The $600 billion is an annual number, so the fiscal-contraction clock starts ticking Jan. 1 at a rate of $50 billion a month. But at whatever point there's a deal, the clock stops without much harm. It's also not all or nothing, a grand bargain or bust. Pieces of the sunsetting stimulus measures can be extended or nullified as here is mutual agreement.

And while the Congressional Budget Office has said the total fiscal hit would reduce GDP by 1.9% and probably tip us into recession, all else being equal, all else won't be equal.
The Federal Reserve, for one, will already be sending a fresh $40 billion a month into the banking system by then, and it's in the business of doing what it can to forestall recessions, especially widely predicted ones.

Europe
The resurfacing of concerns about the European economy and the progress of the Greek bailout and general sovereign-debt firewall there might be the one factor not getting enough credit for the market queasiness.

The sharp slowing of Germany's economy and another round of complications in securing believable backstops for struggling government issuers is boosting the dollar (a drag on stocks) and will filter through to multinational earnings.

Things there are far from reaching dire conditions again, and Spain yesterday pulled off a successful bond auction that takes care of its funding needs until next year.
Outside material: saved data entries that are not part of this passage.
/-- **THE CROSS-SUM BOUND, hypothesis only beyond `N`**: for `m ≥ 1`, `N > 0`, `C ≥ 0` with `ψ(x) ≤ C·x` for `x ≥ N`, and every `K`,
`Σ_{n<K} Λ(n)·max 0 (log n − log N)/n^{m+1} ≤ C·(e^{−m/(m+1)}/(m+1) + 1/m²)/N^m`.  RH-FREE bookkeeping. -/
theorem vonMangoldt_logTail_sum_le_of_ge (hm : 1 ≤ m) (hN : 0 < N) (hC : 0 ≤ C)
    (hψ : ∀ x : ℝ, N ≤ x → ψ x ≤ C * x) (K : ℕ) :
    ∑ n ∈ Finset.range K, (Λ n : ℝ) * max 0 (Real.log n - Real.log N) / (n : ℝ) ^ (m + 1) ≤
      C * (Real.exp (-((m : ℝ) / ((m : ℝ) + 1))) / ((m : ℝ) + 1) + 1 / (m : ℝ) ^ 2) / N ^ m := by
  have hR0 : 0 ≤ C * (Real.exp (-((m : ℝ) / ((m : ℝ) + 1))) / ((m : ℝ) + 1) + 1 / (m : ℝ) ^ 2) / N ^ m := by
    positivity
  -- terms with `n ≤ N` vanish
  have hzero : ∀ n : ℕ, (n : ℝ) ≤ N → (Λ n : ℝ) * max 0 (Real.log n - Real.log N) / (n : ℝ) ^ (m + 1) = 0 := by
    intro n hn
    rcases Nat.eq_zero_or_pos n with h0 | hpos
    · subst h0; simp
    · have : Real.log n ≤ Real.log N := Real.log_le_log (by exact_mod_cast hpos) hn
      rw [max_eq_left (by linarith)]; simp
  by_cases hK : (K : ℝ) - 1 < N
  · -- every `n < K` has `n ≤ K - 1 < N`
    refine le_trans (le_of_eq (Finset.sum_eq_zero fun n hn ↦ hzero n ?_)) hR0
    have : (n : ℝ) ≤ (K : ℝ) - 1 := by
      have h := Finset.mem_range.1 hn
      have : (n : ℝ) + 1 ≤ K := by exact_mod_cast h
      linarith
    linarith
  · have hK' : N ≤ (K : ℝ) - 1 := le_of_not_gt hK
    have hK1 : 1 ≤ K := by
      by_contra h
      have : K = 0 := by omega
      subst this; simp at hK'; linarith
    set b : ℝ := ((K - 1 : ℕ) : ℝ) with hb
    have hbK : b = (K : ℝ) - 1 := by rw [hb, Nat.cast_sub hK1]; simp
    have hNb : N ≤ b := by rw [hbK]; exact hK'
    have hfloor : ⌊b⌋₊ = K - 1 := by rw [hb]; exact Nat.floor_natCast _
    have hNfloor : ⌊N⌋₊ ≤ K - 1 := by
      rw [← hfloor]; exact Nat.floor_le_floor hNb
    -- split `range K = Icc 0 (K-1) = Icc 0 ⌊N⌋ ∪ Ioc ⌊N⌋ (K-1)`
    have hrange : Finset.range K = Finset.Icc 0 ⌊N⌋₊ ∪ Finset.Ioc ⌊N⌋₊ (K - 1) := by
      ext n; simp only [Finset.mem_range, Finset.mem_union, Finset.mem_Icc, Finset.mem_Ioc]; omega
    have hdisj : Disjoint (Finset.Icc 0 ⌊N⌋₊) (Finset.Ioc ⌊N⌋₊ (K - 1)) := by
      rw [Finset.disjoint_left]; intro n h1 h2
      simp only [Finset.mem_Icc, Finset.mem_Ioc] at h1 h2; omega
    rw [hrange, Finset.sum_union hdisj]
    have hfirst : ∑ n ∈ Finset.Icc 0 ⌊N⌋₊, (Λ n : ℝ) * max 0 (Real.log n - Real.log N) / (n : ℝ) ^ (m + 1) = 0 := by
      refine Finset.sum_eq_zero fun n hn ↦ hzero n ?_
      have : n ≤ ⌊N⌋₊ := (Finset.mem_Icc.1 hn).2
      exact le_trans (by exact_mod_cast this) (Nat.floor_le hN.le)
    have hsecond : ∑ n ∈ Finset.Ioc ⌊N⌋₊ (K - 1), (Λ n : ℝ) * max 0 (Real.log n - Real.log N) / (n : ℝ) ^ (m + 1) =
        ∑ k ∈ Finset.Ioc ⌊N⌋₊ ⌊b⌋₊, (Real.log k - Real.log N) / (k : ℝ) ^ (m + 1) * (Λ k : ℝ) := by
      rw [hfloor]
      refine Finset.sum_congr rfl fun n hn ↦ ?_
      have hnN : N < n := by
        have : ⌊N⌋₊ < n := (Finset.mem_Ioc.1 hn).1
        exact Nat.lt_of_floor_lt this
      have hn0 : (0 : ℝ) < n := hN.trans hnN
      rw [max_eq_right (by linarith [Real.log_le_log hN hnN.le])]
      ring
    rw [hfirst, zero_add, hsecond]
    exact sum_Ioc_logTail_vonMangoldt_le_of_ge hm hN hNb hC hψ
But watch European credit and stock markets for further evidence of stress — for if it surfaces it will have nothing to do with U.S. policy or budget concerns.

Market technical clues
Stocks were showing waning momentum well before the bleating about taxes and cliffs got loud this week. Yesterday the Standard & Poor's 500 sagged below its 200-day moving average, which many market handicappers believe means the market's prevailing trend is no longer up.

Of course, in the spring the index undercut its 200-day average in giving up all the gains from Dec. 31 to that point, but then quickly reversed higher into September.
Other measures of stock supply and demand and investor psychology have entirely undone the overconfident headiness evident around Labor Day, but few are showing the sort of panicky, indiscriminate flight instinct that often — but not always - prevails as a downturn culminates. If this is what's necessary for some kind of bottom to be set, it would likely come with indexes a few percent lower.

Yesterday, there was a quite-unusual instance of the market falling more than 1% while the S&P 500 Volatility Index (VIX) also declined significantly. Usually the VIX — which rises with the prices paid for protective options — climbs in a fear-dominated daily tape. In the very short term (days or a couple of weeks) this can mean that the clued-in pros sense the selling is abating for a little while.

While it might sound trite and dull, the greatest concerns for stock investors should involve the advanced age of this bull market, corporate-profit cycle and the outlook for improvement in the real economy.

Some 45 months removed from the bear-market low, stocks have tracked a massive recovery in company earnings, to historically high profit margins bolstered by heroic productivity gains. Stocks can continue grinding higher or arrest their current decline as profit margins flatten out, yet only if global economic-growth begins to seem sturdy and long-lived, as companies at last pivot from milking technology to adding workers and drive a better consumption-and-hiring cycle.

The U.S. consumer, housing and even manufacturing data have firmed and GDP estimates for this quarter are being nudged higher. Less worrisome inflation in China gives authorities there clearance to gun the growth engine harder. The question is whether persuasive evidence of a sustainable pickup will arrive before financial markets lose what patience they have left with the various potential man-made accidents now consuming investors' attention.